TO DO
Output every line from the beginning of the records through the line that contains "the toroidal field", exactly as it appears.

ENTRIES SUPPLIED
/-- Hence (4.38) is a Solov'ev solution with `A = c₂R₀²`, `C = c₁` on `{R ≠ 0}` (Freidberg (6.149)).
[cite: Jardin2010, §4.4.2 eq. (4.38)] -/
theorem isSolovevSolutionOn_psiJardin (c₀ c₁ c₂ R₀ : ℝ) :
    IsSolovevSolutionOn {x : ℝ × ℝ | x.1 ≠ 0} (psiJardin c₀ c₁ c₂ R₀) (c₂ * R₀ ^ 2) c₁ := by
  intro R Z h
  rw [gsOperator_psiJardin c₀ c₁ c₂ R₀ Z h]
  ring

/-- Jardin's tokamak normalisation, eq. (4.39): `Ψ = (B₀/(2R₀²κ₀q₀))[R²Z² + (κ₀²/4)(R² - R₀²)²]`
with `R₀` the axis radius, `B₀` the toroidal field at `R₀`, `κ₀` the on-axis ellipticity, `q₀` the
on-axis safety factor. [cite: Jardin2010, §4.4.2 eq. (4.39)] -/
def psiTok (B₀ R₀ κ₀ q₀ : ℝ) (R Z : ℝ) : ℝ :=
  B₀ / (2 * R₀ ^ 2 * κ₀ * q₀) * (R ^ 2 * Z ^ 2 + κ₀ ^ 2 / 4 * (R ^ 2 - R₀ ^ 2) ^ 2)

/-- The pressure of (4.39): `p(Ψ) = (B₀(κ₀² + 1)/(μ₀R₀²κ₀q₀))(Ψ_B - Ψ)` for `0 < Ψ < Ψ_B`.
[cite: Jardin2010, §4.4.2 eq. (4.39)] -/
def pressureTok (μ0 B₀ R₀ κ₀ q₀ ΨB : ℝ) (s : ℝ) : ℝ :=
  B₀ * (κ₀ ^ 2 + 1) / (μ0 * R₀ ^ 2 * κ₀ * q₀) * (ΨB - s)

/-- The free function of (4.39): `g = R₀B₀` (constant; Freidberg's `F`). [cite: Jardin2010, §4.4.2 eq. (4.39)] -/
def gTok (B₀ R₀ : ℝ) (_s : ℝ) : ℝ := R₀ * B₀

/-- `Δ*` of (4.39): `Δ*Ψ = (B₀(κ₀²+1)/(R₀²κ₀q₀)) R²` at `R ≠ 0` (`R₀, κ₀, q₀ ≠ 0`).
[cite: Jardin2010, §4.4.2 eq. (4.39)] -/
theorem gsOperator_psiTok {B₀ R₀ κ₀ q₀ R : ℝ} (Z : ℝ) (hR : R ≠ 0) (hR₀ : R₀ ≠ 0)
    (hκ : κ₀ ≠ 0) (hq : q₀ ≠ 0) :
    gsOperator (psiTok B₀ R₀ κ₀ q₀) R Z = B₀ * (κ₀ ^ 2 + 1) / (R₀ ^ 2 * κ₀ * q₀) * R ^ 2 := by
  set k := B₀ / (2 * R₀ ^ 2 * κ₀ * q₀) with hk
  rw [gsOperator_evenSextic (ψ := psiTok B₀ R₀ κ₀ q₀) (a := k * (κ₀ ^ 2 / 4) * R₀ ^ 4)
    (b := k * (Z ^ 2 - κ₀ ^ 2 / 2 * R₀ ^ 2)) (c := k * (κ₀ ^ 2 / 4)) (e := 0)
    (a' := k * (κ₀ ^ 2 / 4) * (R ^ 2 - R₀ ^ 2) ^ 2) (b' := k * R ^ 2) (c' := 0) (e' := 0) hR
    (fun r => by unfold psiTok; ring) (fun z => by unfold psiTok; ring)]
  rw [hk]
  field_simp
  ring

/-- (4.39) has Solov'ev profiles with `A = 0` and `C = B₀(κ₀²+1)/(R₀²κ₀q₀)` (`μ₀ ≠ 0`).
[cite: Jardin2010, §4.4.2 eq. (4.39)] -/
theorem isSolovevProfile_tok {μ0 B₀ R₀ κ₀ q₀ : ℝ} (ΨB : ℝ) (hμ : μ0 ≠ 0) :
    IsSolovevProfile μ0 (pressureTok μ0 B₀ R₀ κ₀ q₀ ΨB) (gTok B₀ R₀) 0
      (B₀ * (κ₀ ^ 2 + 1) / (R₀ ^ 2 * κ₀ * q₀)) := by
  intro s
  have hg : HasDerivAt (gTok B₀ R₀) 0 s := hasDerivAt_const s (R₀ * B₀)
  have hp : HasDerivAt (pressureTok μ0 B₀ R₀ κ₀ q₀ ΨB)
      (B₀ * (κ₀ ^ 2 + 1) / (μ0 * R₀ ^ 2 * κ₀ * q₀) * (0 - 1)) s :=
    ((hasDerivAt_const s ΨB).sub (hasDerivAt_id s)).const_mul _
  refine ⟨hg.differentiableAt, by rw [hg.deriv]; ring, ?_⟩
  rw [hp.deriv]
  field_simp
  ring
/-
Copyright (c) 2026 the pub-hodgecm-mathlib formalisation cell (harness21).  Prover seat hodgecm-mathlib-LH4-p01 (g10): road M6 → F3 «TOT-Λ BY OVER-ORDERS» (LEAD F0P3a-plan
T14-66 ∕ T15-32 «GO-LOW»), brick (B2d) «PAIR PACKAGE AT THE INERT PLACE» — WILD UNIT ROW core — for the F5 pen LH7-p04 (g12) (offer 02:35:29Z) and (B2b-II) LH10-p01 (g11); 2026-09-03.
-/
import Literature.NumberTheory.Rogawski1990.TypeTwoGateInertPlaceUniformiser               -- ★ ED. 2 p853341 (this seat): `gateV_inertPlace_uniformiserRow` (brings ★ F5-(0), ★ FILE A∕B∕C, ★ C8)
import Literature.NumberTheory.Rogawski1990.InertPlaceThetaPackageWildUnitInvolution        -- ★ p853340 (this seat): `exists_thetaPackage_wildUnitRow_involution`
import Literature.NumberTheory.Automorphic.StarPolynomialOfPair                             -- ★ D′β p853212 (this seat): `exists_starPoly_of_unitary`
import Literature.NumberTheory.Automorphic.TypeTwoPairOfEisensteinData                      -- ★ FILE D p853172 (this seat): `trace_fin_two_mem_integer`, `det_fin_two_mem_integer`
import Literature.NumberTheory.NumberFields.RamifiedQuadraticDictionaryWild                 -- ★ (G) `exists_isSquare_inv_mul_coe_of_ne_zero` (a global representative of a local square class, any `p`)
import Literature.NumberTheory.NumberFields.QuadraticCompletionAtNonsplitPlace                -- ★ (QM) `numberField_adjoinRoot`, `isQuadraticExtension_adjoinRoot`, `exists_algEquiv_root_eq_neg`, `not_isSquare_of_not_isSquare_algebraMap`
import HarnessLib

EXPECTED ANSWER
/-- Hence (4.38) is a Solov'ev solution with `A = c₂R₀²`, `C = c₁` on `{R ≠ 0}` (Freidberg (6.149)).
[cite: Jardin2010, §4.4.2 eq. (4.38)] -/
theorem isSolovevSolutionOn_psiJardin (c₀ c₁ c₂ R₀ : ℝ) :
    IsSolovevSolutionOn {x : ℝ × ℝ | x.1 ≠ 0} (psiJardin c₀ c₁ c₂ R₀) (c₂ * R₀ ^ 2) c₁ := by
  intro R Z h
  rw [gsOperator_psiJardin c₀ c₁ c₂ R₀ Z h]
  ring

/-- Jardin's tokamak normalisation, eq. (4.39): `Ψ = (B₀/(2R₀²κ₀q₀))[R²Z² + (κ₀²/4)(R² - R₀²)²]`
with `R₀` the axis radius, `B₀` the toroidal field at `R₀`, `κ₀` the on-axis ellipticity, `q₀` the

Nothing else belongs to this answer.